Prompted by a comment from Konrad Rudolph on a related question, I wrote the following program to benchmark regular expression performance in F#:
open System.Text.RegularExpressions
let str = System.IO.File.ReadAllText "C:\\Users\\Jon\\Documents\\pg10.txt"
let re = System.IO.File.ReadAllText "C:\\Users\\Jon\\Documents\\re.txt"
for _ in 1..3 do
let timer = System.Diagnostics.Stopwatch.StartNew()
let re = Regex(re, RegexOptions.Compiled)

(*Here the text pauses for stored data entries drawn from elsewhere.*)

/-! ## General slack-form EFs: products and Minkowski sums (appended)

HY21 Lemma 34, first half, WITHOUT the pointedness restriction: for ARBITRARY slack-form extended
formulations `xc(P + Q) ≤ xc(P) + xc(Q)`.  The free natural variables of the two summands are
eliminated by the tree's linear-image theorem (`HasEFOfSize.image_linearMap`,
`ExtendedFormulationLinearImage.lean`): `P + Q` is the image of the product `P × Q ⊆ ℝ^{ι ⊕ ι}` under
`(x₁, x₂) ↦ x₁ + x₂`, and the product of two slack-form systems is the block-diagonal slack-form system
(`HasEFOfSize.prod`).  This is the bound "the extension complexity of the Minkowski sum of two polytopes
is at most the sum of the extension complexities" used e.g. by [Fawzi2021] §3 (reduction to `A = I/n`).
-/

/-- **Products of slack-form EFs**: if `P ⊆ ℝ^ι` and `Q ⊆ ℝ^κ` have slack-form extended formulations of
sizes `r₁, r₂`, the product `{w ∈ ℝ^{ι ⊕ κ} | w|_ι ∈ P, w|_κ ∈ Q}` has one of size `r₁ + r₂` (the
block-diagonal system). [cite: HrubesYehudayoff2021, Lemma 34] -/
theorem HasEFOfSize.prod [Fintype ι] {κ : Type} [Fintype κ] {P : Set (ι → ℝ)} {Q : Set (κ → ℝ)}
    {r₁ r₂ : ℕ} (hP : HasEFOfSize P r₁) (hQ : HasEFOfSize Q r₂) :
    HasEFOfSize {w : ι ⊕ κ → ℝ | (fun i => w (Sum.inl i)) ∈ P ∧ (fun k => w (Sum.inr k)) ∈ Q} (r₁ + r₂) := by
  obtain ⟨Q₁, hQ₁⟩ := hP
  obtain ⟨Q₂, hQ₂⟩ := hQ
  have hmem₁ : ∀ x : ι → ℝ, x ∈ P ↔ ∃ y : Fin r₁ → ℝ, (∀ j, 0 ≤ y j) ∧ Q₁.E *ᵥ x + Q₁.F *ᵥ y = Q₁.g := by
    intro x; rw [← hQ₁]; rfl
  have hmem₂ : ∀ x : κ → ℝ, x ∈ Q ↔ ∃ y : Fin r₂ → ℝ, (∀ j, 0 ≤ y j) ∧ Q₂.E *ᵥ x + Q₂.F *ᵥ y = Q₂.g := by
    intro x; rw [← hQ₂]; rfl
  -- the block-diagonal system on `ι ⊕ κ` with slack variables `Fin r₁ ⊕ Fin r₂`
  let E' : Matrix (Fin Q₁.k ⊕ Fin Q₂.k) (ι ⊕ κ) ℝ := fromBlocks Q₁.E 0 0 Q₂.E
  let F' : Matrix (Fin Q₁.k ⊕ Fin Q₂.k) (Fin r₁ ⊕ Fin r₂) ℝ := fromBlocks Q₁.F 0 0 Q₂.F
  let g' : Fin Q₁.k ⊕ Fin Q₂.k → ℝ := Sum.elim Q₁.g Q₂.g
  have h := hasEFOfSize_of_system (ι := ι ⊕ κ) E' F' g'
  rw [Fintype.card_sum, Fintype.card_fin, Fintype.card_fin] at h
  have hE' : ∀ w : ι ⊕ κ → ℝ, E' *ᵥ w = Sum.elim (Q₁.E *ᵥ fun i => w (Sum.inl i)) (Q₂.E *ᵥ fun k => w (Sum.inr k)) := by
    intro w
    simp only [E', fromBlocks_mulVec, zero_mulVec, add_zero, zero_add]
    rfl
  have hF' : ∀ y : Fin r₁ ⊕ Fin r₂ → ℝ, F' *ᵥ y = Sum.elim (Q₁.F *ᵥ (y ∘ Sum.inl)) (Q₂.F *ᵥ (y ∘ Sum.inr)) := by
    intro y
    simp only [F', fromBlocks_mulVec, zero_mulVec, add_zero, zero_add]
  have hset : {w : ι ⊕ κ → ℝ | (fun i => w (Sum.inl i)) ∈ P ∧ (fun k => w (Sum.inr k)) ∈ Q} =
      {x | ∃ y : Fin r₁ ⊕ Fin r₂ → ℝ, (∀ j, 0 ≤ y j) ∧ E' *ᵥ x + F' *ᵥ y = g'} := by
    ext w
    simp only [Set.mem_setOf_eq]
    rw [hmem₁, hmem₂]
    constructor
    · rintro ⟨⟨y₁, hy₁, h₁⟩, ⟨y₂, hy₂, h₂⟩⟩
      refine ⟨Sum.elim y₁ y₂, ?_, ?_⟩
      · rintro (j | j)
        · exact hy₁ j
        · exact hy₂ j
      · rw [hE', hF', Sum.elim_comp_inl, Sum.elim_comp_inr, sumElim_add_sumElim_eq_sumElim_iff]
        exact ⟨h₁, h₂⟩
    · rintro ⟨y, hy, hsys⟩
      rw [hE', hF', sumElim_add_sumElim_eq_sumElim_iff] at hsys
      exact ⟨⟨y ∘ Sum.inl, fun j => hy _, hsys.1⟩, ⟨y ∘ Sum.inr, fun j => hy _, hsys.2⟩⟩
  rw [hset]
  exact h

/-- **HY21 Lemma 34, first half, for arbitrary slack-form EFs: `xc(P + Q) ≤ xc(P) + xc(Q)`.**  The
Minkowski sum is the image of the product under the linear map `(x₁, x₂) ↦ x₁ + x₂`, and linear images
keep the size of a slack-form EF. [cite: HrubesYehudayoff2021, Lemma 34] -/
theorem HasEFOfSize.add [Fintype ι] {P Q : Set (ι → ℝ)} {r₁ r₂ : ℕ} (hP : HasEFOfSize P r₁)
    (hQ : HasEFOfSize Q r₂) : HasEFOfSize (P + Q) (r₁ + r₂) := by
  let L : (ι ⊕ ι → ℝ) →ₗ[ℝ] (ι → ℝ) := LinearMap.funLeft ℝ ℝ Sum.inl + LinearMap.funLeft ℝ ℝ Sum.inr
  have hL : ∀ w : ι ⊕ ι → ℝ, L w = (fun i => w (Sum.inl i)) + fun i => w (Sum.inr i) := by
    intro w; funext i; simp [L, LinearMap.funLeft_apply]
  have himg := (hP.prod hQ).image_linearMap L
  convert himg using 1
  ext z
  simp only [Set.mem_image, Set.mem_setOf_eq]
  constructor
  · intro hz
    obtain ⟨p, hp, q, hq, rfl⟩ := Set.mem_add.1 hz
    refine ⟨Sum.elim p q, ⟨?_, ?_⟩, ?_⟩
    · simpa using hp
    · simpa using hq
    · rw [hL]; rfl
  · rintro ⟨w, ⟨hw₁, hw₂⟩, rfl⟩
    rw [hL]
    exact Set.add_mem_add hw₁ hw₂

/-- Finite Minkowski sums: `xc(∑_{i ∈ s} P_i) ≤ ∑_{i ∈ s} xc(P_i)` for arbitrary slack-form EFs (the
empty sum `{0}` has size `0`). [cite: HrubesYehudayoff2021, Lemma 34] -/
theorem HasEFOfSize.finsetSum [Fintype ι] {α : Type*} (s : Finset α) (P : α → Set (ι → ℝ)) (r : α → ℕ)
    (h : ∀ a ∈ s, HasEFOfSize (P a) (r a)) : HasEFOfSize (∑ a ∈ s, P a) (∑ a ∈ s, r a) := by
  classical
  induction s using Finset.induction_on with
  | empty =>
    simp only [Finset.sum_empty]
    exact (hasPointedEFOfSize_singleton (0 : ι → ℝ)).hasEFOfSize
  | insert a s ha ih =>
    rw [Finset.sum_insert ha, Finset.sum_insert ha]
    exact (h a (Finset.mem_insert_self a s)).add (ih fun b hb => h b (Finset.mem_insert_of_mem hb))

/-! ### The bridge: every slack-form EF of a bounded set is pointed; HY21 Lemma 34 for all polytopes
(appended 2026-08-29)

The module docstring's caveat ("the bridge from an arbitrary slack-form EF of a bounded set to a pointed one
(elimination of the natural variables) is not needed for that and is not formalised here") is now
discharged: if `P = {x | ∃ y ≥ 0, E x + F y = g}` is BOUNDED and nonempty, then `E` is injective (a kernel
vector would be a line in `P`), so with any linear left inverse `L` of `E` one has `x = L g − L F y` on `P`,
`P = {L g − L F y | y ≥ 0, (F − E L F) y = g − E L g}`, and the recession condition holds because a
direction `y ≥ 0` with `F y = E (L F y)` moves `x` along `−L F y` inside `P` (bounded ⇒ `L F y = 0`).
Hence `xc(P ⊔ Q) ≤ xc(P) + xc(Q) + 2` for ALL polytopes in the slack-form currency `HasEFOfSize`
(`HasEFOfSize.convexHull_union`), completing Lemma 34. -/

/-- A bounded set contains no ray: if `x₀ + t v ∈ P` for all `t ≥ 0` then `v = 0`. [folklore] -/
private theorem eq_zero_of_ray_subset [Fintype ι] {P : Set (ι → ℝ)} (hP : Bornology.IsBounded P)
    {x₀ v : ι → ℝ} (h : ∀ t : ℝ, 0 ≤ t → x₀ + t • v ∈ P) : v = 0 := by
  obtain ⟨C, hC⟩ := isBounded_iff_forall_norm_le.1 hP
  by_contra hv
  have hvpos : 0 < ‖v‖ := norm_pos_iff.2 hv
  have hC0 : 0 ≤ C := le_trans (norm_nonneg _) (hC _ (by simpa using h 0 le_rfl))
  set t : ℝ := (C + ‖x₀‖ + 1) / ‖v‖ with ht
  have ht0 : 0 ≤ t := div_nonneg (by positivity) hvpos.le
  have hmem := hC _ (h t ht0)
  have htv : ‖t • v‖ = C + ‖x₀‖ + 1 := by
    rw [norm_smul, Real.norm_of_nonneg ht0, ht, div_mul_cancel₀ _ hvpos.ne']
  have hle : ‖t • v‖ ≤ ‖x₀ + t • v‖ + ‖x₀‖ := by
    calc ‖t • v‖ = ‖(x₀ + t • v) - x₀‖ := by rw [add_sub_cancel_left]
      _ ≤ ‖x₀ + t • v‖ + ‖x₀‖ := norm_sub_le _ _
  linarith

/-- The empty set has a pointed formulation of every size (an infeasible equation `0 · y = 1`). [folklore] -/
private theorem hasPointedEFOfSize_empty_of (r : ℕ) : HasPointedEFOfSize (∅ : Set (ι → ℝ)) r := by
  refine ⟨Fin r, Fin 1, inferInstance, inferInstance, 0, 0, 0, 1, by simp, fun y _ _ => by
    rw [zero_mulVec], ?_⟩
  ext x
  simp only [pointedSet, Set.mem_empty_iff_false, Set.mem_setOf_eq, false_iff]
  rintro ⟨y, -, hB, -⟩
  have h := congrFun hB 0
  rw [zero_mulVec, Pi.zero_apply, Pi.one_apply] at h
  exact zero_ne_one h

let res = Array.Parallel.init 4 (fun _ -> re.Split str |> Seq.sumBy (fun m -> m.Length))
printfn "%A %fs" res timer.Elapsed.TotalSeconds
and the equivalent in C++:
#include "stdafx.h"
#include <windows.h>
#include <regex>
#include <vector>
#include <string>
#include <fstream>
#include <cstdio>
#include <codecvt>
using namespace std;
wstring load(wstring filename) {
const locale empty_locale = locale::empty();
typedef codecvt_utf8<wchar_t> converter_type;
const converter_type* converter = new converter_type;
const locale utf8_locale = locale(empty_locale, converter);
wifstream in(filename);
wstring contents;
if (in)
{
in.seekg(0, ios::end);
contents.resize(in.tellg());
in.seekg(0, ios::beg);
in.read(&contents[0], contents.size());
in.close();
}
return(contents);
}
int count(const wstring &re, const wstring &s){
static const wregex rsplit(re);
auto rit = wsregex_token_iterator(s.begin(), s.end(), rsplit, -1);
auto rend = wsregex_token_iterator();
int count=0;
for (auto it=rit; it!=rend; ++it)
count += it->length();
return count;
}
int _tmain(int argc, _TCHAR* argv[])
{
wstring str = load(L"pg10.txt");
wstring re = load(L"re.txt");
__int64 freq, tStart, tStop;
unsigned long TimeDiff;
QueryPerformanceFrequency((LARGE_INTEGER *)&freq);
QueryPerformanceCounter((LARGE_INTEGER *)&tStart);
vector<int> res(4);
#pragma omp parallel num_threads(4)
for(auto i=0; i<res.size(); ++i)
res[i] = count(re, str);
QueryPerformanceCounter((LARGE_INTEGER *)&tStop);
TimeDiff = (unsigned long)(((tStop - tStart) * 1000000) / freq);
printf("(%d, %d, %d, %d) %fs\n", res[0], res[1], res[2], res[3], TimeDiff/1e6);
return 0;
}
Both programs load two file as unicode strings (I'm using a copy of the Bible), construct a non-trivial unicode regex \w?\w?\w?\w?\w?\w
and split the string four times in parallel using the regex returning the sum of the lengths of the split strings (in order to avoid allocation).
Running both in Visual Studio (with MP and OpenMP enabled for the C++) in release build targeting 64-bit, the C++ takes 43.5s and the F# takes 3.28s (over 13x faster). This does not surprise me because I believe .NET JIT compiles the regex to native code whereas the C++ stdlib interprets it but I'd like some peer review.
Is there a perf bug in my C++ code or is this a consequence of compiled vs interpreted regular expressions?
EDIT: Billy ONeal has pointed out that .NET can have a different interpretation of \w
so I have made it explicit in a new regex:
[0-9A-Za-z_]?[0-9A-Za-z_]?[0-9A-Za-z_]?[0-9A-Za-z_]?[0-9A-Za-z_]?[0-9A-Za-z_]
This actually makes the .NET code substantially faster (C++ is the same), reducing the time from 3.28s to 2.38s for F# (over 17x faster).